/-
Copyright (c) 2026 the pub-hodgecm-mathlib formalisation cell (harness21).  Prover seat hodgecm-mathlib-A-p12 (g24), 2026-09-02.  «S3-ram» seeding wave (LEAD F0P3a-plan (g12)
T11-80; owner F0P3a-p06 (g15); fold pen F0P3-p02 (g17)): the (α₂) TYPE-(2) ROW (T2) with its two G-side inputs RE-KEYED on a neighbourhood of `1` (skeleton v0.6; kernel lane).
-/
import Literature.NumberTheory.Rogawski1990.DepthZeroKappaTransferTypeTwoRamifiedRow   -- ★ p847306 (this lineage, g23) FILE D: ED. 1 of the row (γH-keyed G-inputs); brings FILE C, the span lemmas, the tube, the frame tokens
import HarnessLib

/-!
# The TYPE-(2) ROW of the tame-ramified depth-zero κ-transfer, EDITION 2: the two type-(2) G-side rows are consumed ON A NEIGHBOURHOOD OF `1` (∃V-shaped, as the
# type-(1) explicit G-row A′e), the head intersects them with the 2-deep tube (Rogawski 1990 §4.9 Prop. 4.9.1; Labesse–Langlands 1979 §2; Langlands–Shelstad 1990 §2.1)

Topic `NumberTheory/Rogawski1990`; namespace `Literature.NumberTheory.Rogawski1990`.  THEOREMS ONLY (no definition, no instance, no notation, no named fact, no `sorry`); kernel lane
`--supports stmt-HodgeConjecture-24833`.  Cell `pub/hodgecm-mathlib` (D-0151), crux H413; «S3-ram» seeding wave; seat A-p12 (g24), architect (heir) of the (α₂) line.  HONEST LABEL:
HC_CM is proved only modulo the cell's 2 remaining named inputs (hLiu418 24832, h413 24833) until rung 0 closes; this file is an ASSEMBLY over ★ material with three explicit
hypotheses and asserts nothing printed.

WHY AN EDITION 2.  ED. 1 (★ `typeTwoRow_ram_of_typeTwoGSide_of_massRatio`, = HOME skeleton (α₂) v0.5) consumed the two type-(2) G-side rows `hGe`∕`hGo` γ_H-KEYED on the 1-deep
tube of the `2 × 2` block ONLY (`|(γ_{2,w} − 1)_{ij}| ≤ |ϖ_w|`, nothing on `γ_H.2 = u₁`).  In that generality the G-rows are FALSE: for `u₁ = −1` (or for `|λ − 1|_w = |ϖ_w|`)
every monodromy `h⁻¹γ′h ∈ K` of a class `γ′` in the stable class of `ι(γ_H)` has a residual eigenvalue `≠ 1` (resp. a non-nilpotent first-layer residual), so it lies in NONE
of the five two-layer strata `bd ∕ reg ∕ 1□ ∕ 1¬□ ∕ 0` whose values `c₂, c′2, c₁s, c₁n, c′0` the right-hand side is built from — a piece `g` supported on such monodromies has all
`c_j = 0` and a non-zero left-hand side.  The sockets A-p16 (g31) typed for the type-(1) population (A′e, fold v7.2 :155) avoid this by concluding `∃ V ∈ 𝓝 1, ∀ γ_H ∈ V, …`;
EDITION 2 gives the type-(2) G-rows EXACTLY that shape (skeleton v0.6 :78 ∕ :151, `F0/P3a/A-p12/g24/…skeleton.v6.A-p12g24.lean` 8f799825), so that their prover (F0P3a-p07
(g13), organ (d)) chooses `V` — the 2-deep tube in both coordinates, ★ `setOf_entrywise_deep_mem_nhds_one … (c := ϖ²)`, is the natural choice: there every monodromy falls in
exactly one stratum.  The fold's socket (T2) :594 is UNCHANGED (its conclusion is already `∃ V ∈ 𝓝 1, …`) and closes by
`exact typeTwoRow_ram_of_typeTwoGSideNhds_of_massRatio <:594 binders> hGe hGo hM2` once the re-keyed sockets :293∕:366 and (M2) :438 are theorems.

THE ASSEMBLY (`typeTwoRow_ram_of_typeTwoGSideNhds_of_massRatio`).  `V := V_e ∩ V_o ∩ {γ_H | γ_{2,w} ≡ 1, u_{1,w} ≡ 1 (mod ϖ_w²)}`; for `γ_H ∈ V` `G`-regular of type (2):
2-deep ⇒ 1-deep (for ★ FILE C), `|tr|, |det| ≤ 1` (★ `valuation_quadratic_bounds_of_entrywise_deep`), `disc ≠ 0` (no root, `|2| = 1`), so `|tr² − 4det|_w = exp(−2N)` (★
F0P2-p02 `exists_valued_disc_eq_exp_neg_even_of_ne_zero_ramified`) with `2 ≤ N` (§0: `|tr² − 4det| ≤ |ϖ²|²` on the 2-deep tube) — hence the rider `1 ≤ n` in BOTH parities;
split `N = 2n ∕ 2n+1`; rewrite the G-row (`hGe`∕`hGo` at `γ_H ∈ V_e ∕ V_o`), the two H-values (★ FILE C `stableOrbitalIntegralRel_typeTwo_HSide_of_{even,odd}_depth_ramified` at
`C′ := K₂ 1` of ★ `exists_vertexCover_of_ramified`), the mass (`hM2`), and close with ★ B-p14 `span_typeTwo{Unr,Ram}_of_strata_values` + `field_simp` — byte-identical to ED. 1
from the depth token on.

* §0 `valued_disc_le_sq_of_entrywise_le` — `|tr² g − 4 det g| ≤ |c|²` when `g ≡ 1 (mod c)` entrywise (any radius; `c = ϖ²` gives `2 ≤ N`).
* §1 **`typeTwoRow_ram_of_typeTwoGSideNhds_of_massRatio`** — (T2) :594 VERBATIM from `hGe`, `hGo` (∃V-shaped, v0.6 texts) and `hM2` (unchanged text).

## References
* [Rogawski1990] J. D. Rogawski, *Automorphic Representations of Unitary Groups in Three Variables*, Ann. of Math. Stud. 123 (1990): §4.9 Prop. 4.9.1 (a)(b) p. 55; §8.1 Prop. 8.1.1
  p. 112; §3.6 p. 31.
* [LabesseLanglands1979] J.-P. Labesse, R. P. Langlands, *L-indistinguishability for SL(2)*, Canad. J. Math. 31 (1979): §2 Lemma 2.1 p. 8.
* [LanglandsShelstad1990Descent] R. Langlands, D. Shelstad, *Descent for transfer factors* (1990): §2.1 (2.1.2).
-/

set_option autoImplicit false

noncomputable section

open MeasureTheory Measure Set Function NumberField IsDedekindDomain Matrix Polynomial Topology Filter Finset
open Literature.NumberTheory.Automorphic Literature.NumberTheory.Automorphic.UnitaryGroup
open Literature.NumberTheory.Automorphic.IntegralReduction Literature.NumberTheory.GaloisRepresentations
open Literature.NumberTheory.QuadraticForms
open Literature.AlgebraicGeometry.ShimuraVarieties (unitaryGroup)
open Literature.MeasureTheory.Group (descConj)
open scoped Matrix MatrixGroups ValuativeRel Classical

namespace Literature.NumberTheory.Rogawski1990

/-! ## §0 The discriminant of an entrywise-deep `2 × 2` block -/

/-- **`|tr² g − 4 det g| ≤ |c|²` when `g ≡ 1 (mod c)` entrywise**: `tr² − 4det = ((g₀₀−1) − (g₁₁−1))² + 4·g₀₁·g₁₀` and `|4| ≤ 1`.  On the 2-deep tube (`c = ϖ_w²`) a depth token
`|tr² − 4det|_w = exp(−2N)` therefore has `2 ≤ N` — the rider `1 ≤ n` of the G-rows in both parities `N = 2n`, `N = 2n+1`. [cite: Rogawski1990, §3.6 p. 31; §4.9 p. 55] -/
theorem valued_disc_le_sq_of_entrywise_le {L : Type} [Field L] [NumberField L] {v : HeightOneSpectrum (𝓞 ↥(maximalRealSubfield L))} {w : PlacesOver L v}
    (g : Matrix (Fin 2) (Fin 2) (w.1.adicCompletion L)) {c : w.1.adicCompletion L}
    (hg : ∀ i j : Fin 2, Valued.v ((g - 1) i j) ≤ Valued.v c) :
    Valued.v (g.trace ^ 2 - 4 * g.det) ≤ Valued.v c ^ 2 := by
  have h00 : Valued.v (g 0 0 - 1) ≤ Valued.v c := by have h := hg 0 0; rwa [Matrix.sub_apply, Matrix.one_apply_eq] at h
  have h11 : Valued.v (g 1 1 - 1) ≤ Valued.v c := by have h := hg 1 1; rwa [Matrix.sub_apply, Matrix.one_apply_eq] at h
  have h01 : Valued.v (g 0 1) ≤ Valued.v c := by
    have h := hg 0 1; rwa [Matrix.sub_apply, Matrix.one_apply_ne (by decide), sub_zero] at h
  have h10 : Valued.v (g 1 0) ≤ Valued.v c := by
    have h := hg 1 0; rwa [Matrix.sub_apply, Matrix.one_apply_ne (by decide), sub_zero] at h
  have h4 : Valued.v (4 : w.1.adicCompletion L) ≤ 1 := by
    have h := v_natCast_le_one (K := w.1.adicCompletion L) 4
    rwa [Nat.cast_ofNat] at h
  have e : g.trace ^ 2 - 4 * g.det = ((g 0 0 - 1) - (g 1 1 - 1)) * ((g 0 0 - 1) - (g 1 1 - 1)) + 4 * (g 0 1 * g 1 0) := by
    rw [Matrix.trace_fin_two, Matrix.det_fin_two]; ring
  rw [e, sq]
  refine (Valuation.map_add _ _ _).trans (max_le ?_ ?_)
  · rw [Valuation.map_mul]
    exact mul_le_mul' ((Valuation.map_sub _ _ _).trans (max_le h00 h11)) ((Valuation.map_sub _ _ _).trans (max_le h00 h11))
  · rw [Valuation.map_mul, Valuation.map_mul]
    calc Valued.v (4 : w.1.adicCompletion L) * (Valued.v (g 0 1) * Valued.v (g 1 0)) ≤ 1 * (Valued.v c * Valued.v c) := mul_le_mul' h4 (mul_le_mul' h01 h10)
      _ = Valued.v c * Valued.v c := one_mul _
----------------
What to work on
For the lines above, output exactly those from the line containing "byte-identical to ED. 1" through the line containing "entrywise (any radius;", and skip the others.

Solved exercise
`C′ := K₂ 1` of ★ `exists_vertexCover_of_ramified`), the mass (`hM2`), and close with ★ B-p14 `span_typeTwo{Unr,Ram}_of_strata_values` + `field_simp` — byte-identical to ED. 1
from the depth token on.

* §0 `valued_disc_le_sq_of_entrywise_le` — `|tr² g − 4 det g| ≤ |c|²` when `g ≡ 1 (mod c)` entrywise (any radius; `c = ϖ²` gives `2 ≤ N`).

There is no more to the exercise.